A labor of love for meter: a poet's boyhood home is saved
Published: 16 Jan. 2003, 01:20
After beginning a career as an architect, Mr. Lee became ill. He suffered from pneumonia, mostly. He took up poetry to overcome his afflictions, and his poetry is famed for its profundity and genius. Eventually, though, he died ?in Tokyo, after his release from prison. He had been jailed by the Japanese colonial authorities for producing "disquieting thoughts."
Though his poems and essays survive in textbooks as an integral part of Korean modern literature, the place where he spent most of his life was practically forgotten. Long abandoned, the house is in Tongin-dong, central Seoul, near Gyeongbok Palace.

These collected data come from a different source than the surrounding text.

import Summits.Ventures.CertifiedArithmetic.LowPrec.SRThresholdsIff
import HarnessLib

/-!
# The threshold table as `iff` rows: thirteen value sets, three rules, every bit count

HONEST FRAMING: certified error envelopes and provably optimal rounding/accumulation schemes for
low-precision formats under stated cost models; every table by two implementations; no hardware or
vendor claims.

File XCI of the SR slice.  `ThresholdsIff φ L P I₁ I₂` packages file XC row-wise: for EVERY bit
count `N` and EACH of the three P3109 rules separately — every summation tree of format data is
exact in law iff `L ≤ N`; every exact product of two values has an `N`-dyadic up-probability iff
`P ≤ N`; every one-stage inner product is exact in law iff `I₁ ≤ N`; every two-stage inner product
is exact in law iff `I₂ ≤ N` (`TreeExact`, `ProdDyadic`, `IP1Exact`, `IP2Exact`).
`thresholdsIff_of_format` derives a row from the format parameters (XC's four `iff` theorems); the
instances are the rows of the published table (`THEOREMS-R3 §7s`, `paper/sr.tex` summary table),
now each an equivalence: `binary8p3/8p4/8p5(F)`, `FnuzE5M2/E4M3`, `E4M3`, `E5M2`, `E3M2`, `E2M3`,
`binary16`, `bfloat16`, `binary32` — e.g. `ThresholdsIff E4M3 14 9 23 14`,
`ThresholdsIff binary8p5 6 7 13 7`, `ThresholdsIff binary32 253 149 402 253`.  (The `J` column of
`Thresholds` — `quantum²` needs exactly `J` bits — is a single state and has no `iff` of its own;
it enters through `P = max (m+1) J` and `I₁ = L + J`.)
-/

namespace Summit.Ventures.CertifiedArithmetic.LowPrec.SR.LimitedBits

open Literature.ComputerArithmetic.P3109
open Literature.ComputerArithmetic.ConnollyHighamMary2021
open Literature.ComputerArithmetic.FloatingPoint (Format MiniFloat)
open Literature.ComputerArithmetic.FloatingPoint.MiniFloat (valueSet valueSet_nonempty)
open Summit.Ventures.CertifiedArithmetic.LowPrec.SR
open Finset STree

/-! ### Row predicates -/

/-- Every summation tree with leaves in `valueSet φ` has the exact-SR law under the rule `q`
(all expectations agree). -/
def TreeExact (φ : Format) (q : ℚ → ℚ) : Prop :=
  ∀ T : STree ℚ, LeavesIn (valueSet φ) T → ∀ f : ℚ → ℚ,
    treeExpQ (valueSet φ) q T f = treeExp (valueSet φ) T f

/-- Every one-stage inner product of format vectors (exact products accumulated from a format
start) has the exact-SR law under the rule `q`. -/
def IP1Exact (φ : Format) (q : ℚ → ℚ) : Prop :=
  ∀ {x y : ℕ → ℚ}, (∀ k, x k ∈ valueSet φ) → (∀ k, y k ∈ valueSet φ) →
    ∀ {s : ℚ}, s ∈ valueSet φ → ∀ (n : ℕ) (f : ℚ → ℚ),
    accExpQ (valueSet φ) q (fun k => x k * y k) n f s
      = accExp (valueSet φ) (fun k => x k * y k) n f s

/-- Every two-stage inner product of format vectors (products SR-rounded into the format, then
accumulated from a format start) has the exact-SR law under the rule `q`. -/
def IP2Exact (φ : Format) (q : ℚ → ℚ) : Prop :=
  ∀ {x y : ℕ → ℚ}, (∀ k, x k ∈ valueSet φ) → (∀ k, y k ∈ valueSet φ) →
    ∀ {s : ℚ}, s ∈ valueSet φ → ∀ (n : ℕ) (f : ℚ → ℚ),
    ipExpQ (valueSet φ) q (fun k => x k * y k) n f s
      = ipExp (valueSet φ) (fun k => x k * y k) n f s

/-- Every exact product of two values has an `N`-bit dyadic up-probability. -/
def ProdDyadic (φ : Format) (N : ℕ) : Prop :=
  ∀ a ∈ valueSet φ, ∀ b ∈ valueSet φ, Dyadic N (pUp (valueSet φ) (a * b))

/-- **A threshold row as equivalences.** `ThresholdsIff φ L P I₁ I₂`: for every `N` and each of the
rules `A`, `B`, `C` — trees exact in law iff `L ≤ N`; products `N`-dyadic iff `P ≤ N`; one-stage
inner products exact iff `I₁ ≤ N`; two-stage inner products exact iff `I₂ ≤ N`. -/
def ThresholdsIff (φ : Format) (L P I₁ I₂ : ℕ) : Prop := ∀ N : ℕ,
  ((TreeExact φ (probAwayA N) ↔ L ≤ N) ∧ (TreeExact φ (probAwayB N) ↔ L ≤ N) ∧
    (TreeExact φ (probAwayC N) ↔ L ≤ N)) ∧
  (ProdDyadic φ N ↔ P ≤ N) ∧
  ((IP1Exact φ (probAwayA N) ↔ I₁ ≤ N) ∧ (IP1Exact φ (probAwayB N) ↔ I₁ ≤ N) ∧
    (IP1Exact φ (probAwayC N) ↔ I₁ ≤ N)) ∧
  ((IP2Exact φ (probAwayA N) ↔ I₂ ≤ N) ∧ (IP2Exact φ (probAwayB N) ↔ I₂ ≤ N) ∧
    (IP2Exact φ (probAwayC N) ↔ I₂ ≤ N))

/-- **Every format has its row as equivalences** (`emaxCode ≥ 2`, `topMan ≥ 1`, `bias + m ≥ 3`,
`m ≥ 1`, `emaxCode + bias ≥ 4`, `bias ≤ emaxCode`): `L = emaxCode − 1`, `P = max (m+1) (bias+m−1)`,
`I₁ = L + (bias+m−1)`, `I₂ = max L P` — numerals passed with their defining equations. -/
theorem thresholdsIff_of_format (φ : Format) (L P I₁ I₂ : ℕ) (hL : φ.emaxCode - 1 = L)
    (hP : max (φ.manBits + 1) (φ.bias + φ.manBits - 1) = P)
    (hI₁ : φ.emaxCode - 1 + (φ.bias + φ.manBits - 1) = I₁) (hI₂ : max L P = I₂)
    (hE : 2 ≤ φ.emaxCode) (ht : 1 ≤ φ.topMan) (h3 : 3 ≤ φ.bias + φ.manBits) (hm : 1 ≤ φ.manBits)
    (hn : 4 ≤ φ.emaxCode + φ.bias) (hb : φ.bias ≤ φ.emaxCode) : ThresholdsIff φ L P I₁ I₂ := by
  intro N
  have hT := tree_threshold_iff φ hE ht h3 N
  have hI := ip1_threshold_iff φ hE ht h3 N
  have hPr := prod_threshold_iff φ hE ht h3 hm hn N
  have hI2 := ip2_threshold_iff φ hE ht h3 hm hn hb N
  subst hL hP hI₁ hI₂
  exact ⟨hT, hPr, hI, hI2⟩

/-! ### The rows -/

/-- **P3109 `binary8p3` (Extended): trees `30`, products `17`, IP1 `47`, IP2 `30` — iff.** -/
theorem binary8p3_thresholdsIff : ThresholdsIff Format.Binary8p3 30 17 47 30 :=
  thresholdsIff_of_format _ _ _ _ _ (by decide) (by decide) (by decide) (by decide) (by decide)
    (by decide) (by decide) (by decide) (by decide) (by decide)

/-- **P3109 `binary8p4` (Extended): `14`, `10`, `24`, `14` — iff.** -/
theorem binary8p4_thresholdsIff : ThresholdsIff Format.Binary8p4 14 10 24 14 :=
  thresholdsIff_of_format _ _ _ _ _ (by decide) (by decide) (by decide) (by decide) (by decide)
    (by decide) (by decide) (by decide) (by decide) (by decide)

/-- **P3109 `binary8p5` (Extended): `6`, `7`, `13`, `7` — iff** (the one tabulated 8-bit format
whose two-stage threshold is the product rounding, `7 > 6`). -/
theorem binary8p5_thresholdsIff : ThresholdsIff Format.Binary8p5 6 7 13 7 :=
  thresholdsIff_of_format _ _ _ _ _ (by decide) (by decide) (by decide) (by decide) (by decide)
    (by decide) (by decide) (by decide) (by decide) (by decide)

/-- **P3109 `binary8p3` (Finite): `30`, `17`, `47`, `30` — iff.** -/
theorem binary8p3F_thresholdsIff : ThresholdsIff Format.Binary8p3F 30 17 47 30 :=
  thresholdsIff_of_format _ _ _ _ _ (by decide) (by decide) (by decide) (by decide) (by decide)
    (by decide) (by decide) (by decide) (by decide) (by decide)

/-- **P3109 `binary8p4` (Finite): `14`, `10`, `24`, `14` — iff.** -/
theorem binary8p4F_thresholdsIff : ThresholdsIff Format.Binary8p4F 14 10 24 14 :=
  thresholdsIff_of_format _ _ _ _ _ (by decide) (by decide) (by decide) (by decide) (by decide)
    (by decide) (by decide) (by decide) (by decide) (by decide)

/-- **FNUZ pair: `FnuzE5M2` `30, 17, 47, 30`; `FnuzE4M3` `14, 10, 24, 14` — iff.** -/
theorem fnuz_thresholdsIff :
    ThresholdsIff Format.FnuzE5M2 30 17 47 30 ∧ ThresholdsIff Format.FnuzE4M3 14 10 24 14 :=
  ⟨thresholdsIff_of_format _ _ _ _ _ (by decide) (by decide) (by decide) (by decide) (by decide)
      (by decide) (by decide) (by decide) (by decide) (by decide),
    thresholdsIff_of_format _ _ _ _ _ (by decide) (by decide) (by decide) (by decide) (by decide)
      (by decide) (by decide) (by decide) (by decide) (by decide)⟩

/-- **OCP FP8: `E4M3` `14, 9, 23, 14`; `E5M2` `29, 16, 45, 29` — iff.** -/
theorem ocp_fp8_thresholdsIff :
    ThresholdsIff Format.E4M3 14 9 23 14 ∧ ThresholdsIff Format.E5M2 29 16 45 29 :=
  ⟨thresholdsIff_of_format _ _ _ _ _ (by decide) (by decide) (by decide) (by decide) (by decide)
      (by decide) (by decide) (by decide) (by decide) (by decide),
    thresholdsIff_of_format _ _ _ _ _ (by decide) (by decide) (by decide) (by decide) (by decide)
      (by decide) (by decide) (by decide) (by decide) (by decide)⟩

/-- **OCP FP6: `E3M2` `6, 4, 10, 6`; `E2M3` `2, 4, 5, 4` — iff** (`E2M3`: bias `1`, the normal term
`m + 1 = 4` of the product law binds, `P = 4 > J = 3`). -/
theorem ocp_fp6_thresholdsIff :
    ThresholdsIff Format.E3M2 6 4 10 6 ∧ ThresholdsIff Format.E2M3 2 4 5 4 :=
  ⟨thresholdsIff_of_format _ _ _ _ _ (by decide) (by decide) (by decide) (by decide) (by decide)
      (by decide) (by decide) (by decide) (by decide) (by decide),
    thresholdsIff_of_format _ _ _ _ _ (by decide) (by decide) (by decide) (by decide) (by decide)
      (by decide) (by decide) (by decide) (by decide) (by decide)⟩

set_option maxRecDepth 8192 in
/-- **IEEE `binary16`: `29, 24, 53, 29` — iff.** -/
theorem binary16_thresholdsIff : ThresholdsIff Format.Binary16 29 24 53 29 :=
  thresholdsIff_of_format _ _ _ _ _ (by decide) (by decide) (by decide) (by decide) (by decide)
    (by decide) (by decide) (by decide) (by decide) (by decide)

set_option maxRecDepth 8192 in
/-- **`bfloat16`: `253, 133, 386, 253` — iff.** -/
theorem bfloat16_thresholdsIff : ThresholdsIff Format.BFloat16 253 133 386 253 :=
  thresholdsIff_of_format _ _ _ _ _ (by decide) (by decide) (by decide) (by decide) (by decide)
    (by decide) (by decide) (by decide) (by decide) (by decide)

set_option maxRecDepth 8192 in
/-- **IEEE `binary32`: `253, 149, 402, 253` — iff.** -/
theorem binary32_thresholdsIff : ThresholdsIff Format.Binary32 253 149 402 253 :=
  thresholdsIff_of_format _ _ _ _ _ (by decide) (by decide) (by decide) (by decide) (by decide)
    (by decide) (by decide) (by decide) (by decide) (by decide)

/-- **Reading a row** (the numbers are thresholds in the strongest sense): below `L` some tree,
below `P` some product, below `I₁` some one-stage and below `I₂` some two-stage inner product of
format data is biased under EACH rule; from the threshold on, everything is exact in law. -/
theorem ThresholdsIff.below_and_above {φ : Format} {L P I₁ I₂ : ℕ}
    (h : ThresholdsIff φ L P I₁ I₂) :
    (∀ N, N < L → ¬ TreeExact φ (probAwayA N) ∧ ¬ TreeExact φ (probAwayB N) ∧
        ¬ TreeExact φ (probAwayC N)) ∧
    (∀ N, L ≤ N → TreeExact φ (probAwayA N) ∧ TreeExact φ (probAwayB N) ∧
        TreeExact φ (probAwayC N)) ∧
    (∀ N, (ProdDyadic φ N ↔ P ≤ N)) ∧
    (∀ N, N < I₁ → ¬ IP1Exact φ (probAwayA N) ∧ ¬ IP1Exact φ (probAwayB N) ∧
        ¬ IP1Exact φ (probAwayC N)) ∧
    (∀ N, N < I₂ → ¬ IP2Exact φ (probAwayA N) ∧ ¬ IP2Exact φ (probAwayB N) ∧
        ¬ IP2Exact φ (probAwayC N)) ∧
    (∀ N, I₂ ≤ N → IP2Exact φ (probAwayA N) ∧ IP2Exact φ (probAwayB N) ∧
        IP2Exact φ (probAwayC N)) := by
  refine ⟨fun N hN => ?_, fun N hN => ?_, fun N => (h N).2.1, fun N hN => ?_, fun N hN => ?_,
    fun N hN => ?_⟩
  · obtain ⟨⟨hA, hB, hC⟩, -⟩ := h N
    exact ⟨fun h' => by have := hA.mp h'; omega, fun h' => by have := hB.mp h'; omega,
      fun h' => by have := hC.mp h'; omega⟩
  · obtain ⟨⟨hA, hB, hC⟩, -⟩ := h N
    exact ⟨hA.mpr hN, hB.mpr hN, hC.mpr hN⟩
  · obtain ⟨-, -, ⟨hA, hB, hC⟩, -⟩ := h N
    exact ⟨fun h' => by have := hA.mp h'; omega, fun h' => by have := hB.mp h'; omega,
      fun h' => by have := hC.mp h'; omega⟩
  · obtain ⟨-, -, -, hA, hB, hC⟩ := h N
    exact ⟨fun h' => by have := hA.mp h'; omega, fun h' => by have := hB.mp h'; omega,
      fun h' => by have := hC.mp h'; omega⟩
  · obtain ⟨-, -, -, hA, hB, hC⟩ := h N
    exact ⟨hA.mpr hN, hB.mpr hN, hC.mpr hN⟩

end Summit.Ventures.CertifiedArithmetic.LowPrec.SR.LimitedBits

Despite the poet's reputation, the house is now a shabby book rental shop with small living quarters. Only its tile roof is reminiscent of the old times, when Mr. Lee lived there. Park Bun-geum, 73, who owns the house, recently put it up for sale, saying it was too old to inhabit.
Kim Won, a representative of the Kim Su-geun Culture Foundation, a group of architects, heard about the house and took action. "Everything was going black when I heard about the news from the JoongAng Ilbo last October that the house would be given over to some building contractors," Mr. Kim says.
He was ready to do anything to stop the destruction of the house. Though the dwelling is more than 100 years old, it is just one of many like it in the neighborhood.
Mr. Kim's foundation signed a contract to buy the property late last month, saving the house. The foundation was initially not allowed to own the land because it was protected by the government as a cultural property.
Nevertheless, the house, before it was bought by the foundation, attracted several buyers, who wanted to buy it for its location, not its historical value. The owner, Ms. Park, insisted on selling it to someone who would honor the poet's memory.
Mr. Kim says the house will be used accordingly -- possibly as a teahouse named Jebi, which means "swallow," the name of a cafe the poet once ran himself.
Mr. Kim has nothing but contempt for the officials he had to deal with before buying the house and their bureaucratic inefficiency.
"In the long run, we rely on these officials to preserve cultural properties," he said.
The officials asked him to submit detailed documents on the cultural value of the building, but didn't have their heart in the job, he said.
"Those half-hearted officials need to change their mind-set," he said.
"They don't want to do something that might put a burden on their shoulders."